People stepped without a thought over the dust of those days that lie under this smooth clean pavement. There was a smell of pasta and BBQ in the air. A new Lexus hummed down the street. And I thought of the Cave of Forgotten Dreams and its whiff of the Pliestocene. A long sharp needle point stuck out of the roof and over the street of Austin’s City Hall and Municipal Building looking like a dagger or maybe a stalactite gone horizontal? Architecture with a point, literally.
I walked further, down to West Fourth Street where there were more happy crowds, but I also saw what was left of the warehouses where I used to come to pick up sheetrock and plumbing parts, and later where little theaters presented local plays and one could park at a meter for a nickle.

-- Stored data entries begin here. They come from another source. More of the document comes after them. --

/-- One Haar integration of a plaquette factor against an arbitrary right companion gives `linkMassE β`
(right invariance of Haar). [folklore] -/
theorem lintegral_plaqFactor_mul_right (β : ℝ) (W : G) :
    ∫⁻ V, ENNReal.ofReal (plaqFactor β (V * W)) ∂(HaarData.haar : Measure G) = linkMassE (G := G) β :=
  lintegral_mul_right_eq_self (μ := (HaarData.haar : Measure G))
    (fun V => ENNReal.ofReal (plaqFactor β V)) W

variable [DecidableEq (PBond P 0)]

/-- **THE MARGINAL OVER THE PIVOT LINKS OF THE FAMILY PRODUCT IS `linkMassE β ^ #A`** (`A ⊆ famSites`): peel the pivots
one at a time (`lmarginal_insert'`); Haar right invariance gives the factor `linkMassE β` at each. [folklore] -/
theorem lmarginal_famFun (β : ℝ) :
    ∀ A : Finset (Site P 0), A ⊆ famSites P hd →
      (∫⋯∫⁻_(A.image (pivot P hd)), famFun P hd β A ∂(fun _ : PBond P 0 => (HaarData.haar : Measure G))) =
        fun _ => linkMassE (G := G) β ^ A.card := by
  haveI : IsProbabilityMeasure (HaarData.haar (G := G)) := HaarData.isProb
  intro A
  induction A using Finset.induction_on with
  | empty =>
    intro _
    ext U
    simp [famFun]
  | insert x₀ A' hx₀ ih =>
    intro hsub
    have hx₀fam : x₀ (dirB P hd) = 0 := (Finset.mem_filter.mp (hsub (Finset.mem_insert_self _ _))).2
    have hsub' : A' ⊆ famSites P hd := fun x hx => hsub (Finset.mem_insert_of_mem hx)
    have hnot : pivot P hd x₀ ∉ A'.image (pivot P hd) := by
      rw [Finset.mem_image]
      rintro ⟨x, hx, hxe⟩
      exact hx₀ (pivot_injective P hd hxe ▸ hx)
    rw [Finset.image_insert, lmarginal_insert' _ (measurable_famFun P hd β _) hnot]
    have hinner : (fun U : PBond P 0 → G => ∫⁻ V, famFun P hd β (insert x₀ A')
        (Function.update U (pivot P hd x₀) V) ∂(HaarData.haar : Measure G)) =
        fun U => linkMassE (G := G) β * famFun P hd β A' U := by
      ext U
      have hrew : ∀ V : G, famFun P hd β (insert x₀ A') (Function.update U (pivot P hd x₀) V) =
          ENNReal.ofReal (plaqFactor β (V * coHol P hd U x₀)) * famFun P hd β A' U := by
        intro V
        unfold famFun
        rw [Finset.prod_insert hx₀, plaqHol_update_pivot_self P hd U V hx₀fam]
        congr 1
        refine Finset.prod_congr rfl fun x hx => ?_
        have hxfam : x (dirB P hd) = 0 := (Finset.mem_filter.mp (hsub' hx)).2
        have hne : x ≠ x₀ := fun h => hx₀ (h ▸ hx)
        rw [plaqHol_update_pivot_of_ne P hd U V hxfam hx₀fam hne]
      simp_rw [hrew]
      have hmeas : Measurable fun V : G => ENNReal.ofReal (plaqFactor β (V * coHol P hd U x₀)) :=
        ((measurable_plaqFactor β).comp (measurable_id.mul_const _)).ennreal_ofReal
      rw [lintegral_mul_const _ hmeas, lintegral_plaqFactor_mul_right]
    rw [hinner]
    ext U
    have hih := congrFun (ih hsub') U
    simp only [lmarginal] at hih ⊢
    rw [lintegral_const_mul' _ _ (linkMassE_ne_top β), hih, Finset.card_insert_of_notMem hx₀, pow_succ,
      mul_comm]

end Marginal

/-! ## §5 The bare partition function is at most `linkMass β ^ #famSites ≤ linkMass β ^ (sites per direction)` -/

section Assembly

variable (P : Params) (hd : 2 ≤ P.d)

/-- `∫ ∏_{x ∈ famSites} φ_β(U(∂p_x)) dU ≤ linkMassE β ^ #famSites`: the marginal over the pivots is that constant (§4),
the remaining Haar integrations are over probability measures. [folklore] -/
theorem lintegral_famFun_le [DecidableEq (PBond P 0)] (β : ℝ) :
    ∫⁻ U, famFun P hd β (famSites P hd) U ∂fieldMeasure P 0 G ≤ linkMassE (G := G) β ^ (famSites P hd).card := by
  haveI : IsProbabilityMeasure (HaarData.haar (G := G)) := HaarData.isProb
  have hconst : (∫⋯∫⁻_((famSites P hd).image (pivot P hd)),
      (fun _ => linkMassE (G := G) β ^ (famSites P hd).card)
        ∂(fun _ : PBond P 0 => (HaarData.haar : Measure G))) =
      fun _ => linkMassE (G := G) β ^ (famSites P hd).card := by
    ext U
    simp only [lmarginal, lintegral_const, measure_univ, mul_one]
  have hfg := ((lmarginal_famFun P hd β (famSites P hd) subset_rfl).trans hconst.symm).le
  have h := lintegral_le_of_lmarginal_le (μ := fun _ : PBond P 0 => (HaarData.haar : Measure G))
    ((famSites P hd).image (pivot P hd)) (measurable_famFun P hd β (famSites P hd)) measurable_const hfg
  have hpi : fieldMeasure P 0 G = Measure.pi fun _ : PBond P 0 => (HaarData.haar : Measure G) := rfl
  rw [hpi]
  refine h.trans (le_of_eq ?_)
  rw [lintegral_const, measure_univ, mul_one]

/-- `∫ ofReal e^{−βA} dU ≤ linkMassE β ^ #famSites` for `β ≥ 0`. [folklore] -/
theorem lintegral_boltzmann_le {β : ℝ} (hβ : 0 ≤ β) :
    ∫⁻ U, ENNReal.ofReal (boltzmann P β U) ∂fieldMeasure P 0 G ≤ linkMassE (G := G) β ^ (famSites P hd).card := by
  classical
  refine le_trans (lintegral_mono fun U => ?_) (lintegral_famFun_le P hd β)
  have hle : boltzmann P β U ≤ ∏ x ∈ famSites P hd, plaqFactor β (GaugeField.plaqHol U (famPlaq P hd x)) := by
    have h := boltzmann_le_prod P hβ ((famSites P hd).image (famPlaq P hd)) U
    rwa [Finset.prod_image (fun x _ y _ h => famPlaq_injective P hd h)] at h
  calc ENNReal.ofReal (boltzmann P β U)
      ≤ ENNReal.ofReal (∏ x ∈ famSites P hd, plaqFactor β (GaugeField.plaqHol U (famPlaq P hd x))) :=
        ENNReal.ofReal_le_ofReal hle
    _ = famFun P hd β (famSites P hd) U := by
        rw [ENNReal.ofReal_prod_of_nonneg fun x _ => (plaqFactor_pos β _).le]; rfl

I went further and turned onto Congress where I stopped in front of 316, the W.B. Smith building. It was once also known as the Vulcan Gas Company [a legendary Austin music venue].
I took out my camera and photographed the nameless office that now occupies the space. The photo will look like nothing to anyone but me. I wonder if it will be occupied by a CVS Pharmacy soon, or perhaps an ice cream vendor… or maybe it will become covered in calcite and a flashlight will drift over its gleaming surface and people will wonder if there are bones inside.

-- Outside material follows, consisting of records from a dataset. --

/-! ### §3 The `∂`-currency conclusion of item 19075, every `t`, GRANTED PORT″ -/

/-- **Crux `DeepLowerAtThree` for every `t`, GRANTED the port of record.** For `W/ℚ` globally minimal,
ADDITIVE at `3` with `3 ∤ c₃`, the `3`-adic tower onto, `#E(ℚ₃)[3] = 3^t`, a datum `D` at the conductor
(`N = N_E`) with `3 ∤ c_D` and the period transfer, generators `η`, the port
`KatoKuriharaPortThreeAtWith₂ W t v₃ η D`, `ord(δ̃) = 0`; GRANTED `hS24d`/`hS24d₂`, `hGZK`, `hPT`:
`∂^{(∞)}_deep(δ̃) = d ∈ ℕ` and `∂⁽⁰⁾(δ̃) ≤ ord₃ #Ш(E/ℚ)(3) + d` for `(W, D.f)` — kim3's
`deepLower_datum_of_endShapeBound` at `K = 2t + 1` over §2 at `k = L − t − 1`. Nothing asserted.
[cite: Kim2025RefinedTNC, Thm 1.1] [cite: Kim2022StructureSelmer, Thm. 1.9 (6), Thm. 3.13]
[cite: Sakamoto2024, Thm. 4.4 (p. 926)] [cite: MazurRubin2004, Thm. 5.2.12, Cor. 5.2.13] -/
theorem deepLower_datum_of_deepPortsWith₂
    (hS24d : S24Deep.kolyvaginSystems_freeRankOne_zmod_three_pow_deep)
    (hS24d₂ : S24Deep.kolyvaginSystems_idealOfBasis_eq_fittingIdeal_zmod_three_pow_deep)
    (hGZK : rank_eq_analyticRank_of_analyticRank_le_one)
    (hPT : poitouTate_selmerStructure_duality ℚ)
    (W : WeierstrassCurve ℚ) [W.IsElliptic] [W.IsGloballyMinimal] (t : ℕ)
    (hadd : haveI : Fact (Nat.Prime 3) := ⟨Nat.prime_three⟩; Addv W 3)
    (hc3 : ¬ 3 ∣ (W.baseChange ℚ_[3]).localTamagawaNumber ℤ_[3])
    (htower : ∀ m : ℕ, W.HasSurjectiveModNGaloisRep (3 ^ m : ℕ))
    (ht : Nat.card {Q : (W.baseChange ℚ_[3]).toAffine.Point // (3 : ℕ) • Q = 0} = 3 ^ t)
    {N : ℕ} [NeZero N] (hNc : N = W.conductorNorm ℤ) (D : ModularParametrizationData W N)
    (hcD : ¬ (3 : ℤ) ∣ D.maninConstant)
    (hper : ∃ u : ℚ, ‖(u : ℚ_[3])‖ = 1 ∧ W.realPeriodRat = u * plusPeriod D.f)
    (v₃ : HeightOneSpectrum (𝓞 ℚ)) (hv₃ : ((3 : ℕ) : 𝓞 ℚ) ∈ v₃.asIdeal)
    (η : (q : HeightOneSpectrum (𝓞 ℚ)) → (ZMod (Ideal.absNorm q.asIdeal))ˣ)
    (hη : ∀ q : HeightOneSpectrum (𝓞 ℚ), Subgroup.zpowers (η q) = ⊤)
    (hPort : KatoKuriharaPortThreeAtWith₂ W t v₃ η D)
    (hord : kuriharaVanishingOrder W 3 D.f = 0) :
    ∃ d : ℕ, kuriharaPartialDeepInfty W 3 D.f = d ∧
      kuriharaPartial W 3 D.f 0 ≤
        ((padicValNat 3 (Nat.card (AddCommGroup.primaryComponent W.sha 3)) + d : ℕ) : ℕ∞) := by
  haveI : Fact (Nat.Prime 3) := ⟨Nat.prime_three⟩
  have h0 : ratPlusSymbol D.f 0 ≠ 0 :=
    ratPlusSymbol_zero_ne_zero_of_kuriharaVanishingOrder_eq_zero W 3 D.f hord
  have hL : W.entireLFunction 1 ≠ 0 :=
    D.isNewformOf.entireLFunction_one_ne_zero_of_ratPlusSymbol_zero_ne_zero h0
  refine deepLower_datum_of_endShapeBound W htower D hper hord (2 * t + 1) ?_
  intro j' L n hj' hKL hcyc hLn ψ hψ hne hv
  haveI : NeZero n := ⟨hLn.ne_zero⟩
  have hk : L - t - 1 + t + 1 = L := by omega
  have hn' : Kato.IsKolyvaginProduct W 3 (L - t - 1 + t + 1) n := by rw [hk]; exact hLn
  exact exists_LOmega_padicValRat_le_of_towerSurj_deep_with₂ hS24d hS24d₂ hGZK hPT W t (L - t - 1)
    hadd hc3 htower ht hL D hcD hper v₃ hv₃ η hη hPort n hn' (fun ℓ _ hℓ => hcyc.2 ℓ hℓ)
    (fun ℓ hℓ hℓN => (hLn.2 ℓ hℓ).not_dvd_conductorNorm (hNc ▸ hℓN)) (j := j') (by omega) ψ hψ
    hne hv

/-- **Crux 19075's conclusion for EVERY newform `f` of `W` at an OPTIMAL datum's level (`3 ∤ c_D`,
period transfer by `X4.periodTransfer_of_optimal`), every `t`, port of record** (multiplicity one
`IsNewformOf.unique`: such an `f` IS `D.f`). [cite: Kim2025RefinedTNC, Thm 1.1] [cite: CremonaAlgorithms1997, §2.8 (p. 26)]
[cite: Sakamoto2024, Thm. 4.4 (p. 926)] [cite: Carayol1986] -/
theorem deepLower_newform_of_deepPortsWith₂
    (hS24d : S24Deep.kolyvaginSystems_freeRankOne_zmod_three_pow_deep)
    (hS24d₂ : S24Deep.kolyvaginSystems_idealOfBasis_eq_fittingIdeal_zmod_three_pow_deep)
    (hGZK : rank_eq_analyticRank_of_analyticRank_le_one)
    (hPT : poitouTate_selmerStructure_duality ℚ)
    (W : WeierstrassCurve ℚ) [W.IsElliptic] [W.IsGloballyMinimal] (t : ℕ)
    (hadd : haveI : Fact (Nat.Prime 3) := ⟨Nat.prime_three⟩; Addv W 3)
    (hc3 : ¬ 3 ∣ (W.baseChange ℚ_[3]).localTamagawaNumber ℤ_[3])
    (htower : ∀ m : ℕ, W.HasSurjectiveModNGaloisRep (3 ^ m : ℕ))
    (ht : Nat.card {Q : (W.baseChange ℚ_[3]).toAffine.Point // (3 : ℕ) • Q = 0} = 3 ^ t)
    {N : ℕ} [NeZero N] (hNc : N = W.conductorNorm ℤ) (D : ModularParametrizationData W N)
    (hopt : ∀ z ∈ D.L.lattice, ∃ w ∈ periodLattice D.f, z = D.c * w)
    (hcD : ¬ (3 : ℤ) ∣ D.maninConstant)
    (v₃ : HeightOneSpectrum (𝓞 ℚ)) (hv₃ : ((3 : ℕ) : 𝓞 ℚ) ∈ v₃.asIdeal)
    (η : (q : HeightOneSpectrum (𝓞 ℚ)) → (ZMod (Ideal.absNorm q.asIdeal))ˣ)
    (hη : ∀ q : HeightOneSpectrum (𝓞 ℚ), Subgroup.zpowers (η q) = ⊤)
    (hPort : KatoKuriharaPortThreeAtWith₂ W t v₃ η D)
    (f : CuspForm (Gamma0 N) 2) (hf : IsNewformOf W f) (hord : kuriharaVanishingOrder W 3 f = 0) :
    ∃ d : ℕ, kuriharaPartialDeepInfty W 3 f = d ∧
      kuriharaPartial W 3 f 0 ≤
        ((padicValNat 3 (Nat.card (AddCommGroup.primaryComponent W.sha 3)) + d : ℕ) : ℕ∞) := by
  haveI : Fact (Nat.Prime 3) := ⟨Nat.prime_three⟩
  obtain rfl : f = D.f := hf.unique D.isNewformOf
  exact deepLower_datum_of_deepPortsWith₂ hS24d hS24d₂ hGZK hPT W t hadd hc3 htower ht hNc D hcD
    (periodTransfer_of_optimal 3 D hopt hcD) v₃ hv₃ η hη hPort hord

end Summit.BirchSwinnertonDyer.BirchSwinnertonDyer.Theorems.KimAtThreeDeepLowerDeepPortWith2

end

Where now Lightnin’ Hopkins, Bubble Puppy, Big Mama Thornton, Stevie Ray and Texas Storm, The Jomo Disaster? Where are the Snows of Yesteryear?
Where is Echo, beheld of no man?
[Bob Simmons is a veteran broadcaster with over 30 years experience in most aspects of radio. He is a graduate of the University of Texas and presently lives in Austin where he has business interests and pursues his longtime avocations of photography and video production. Read more articles by Bob Simmons on The Rag Blog.]
Great story Bob, but too bad we both apparently missed the recent Bubble Puppy reunion!! Don’t let those shiny-looking 20-somethings make you feel too fogeyfied; we too, were once callow, shallow, and full of hope. If we can hang around another 20 years, we’ll hear them bemoaning the “good old days when Austin was really special.”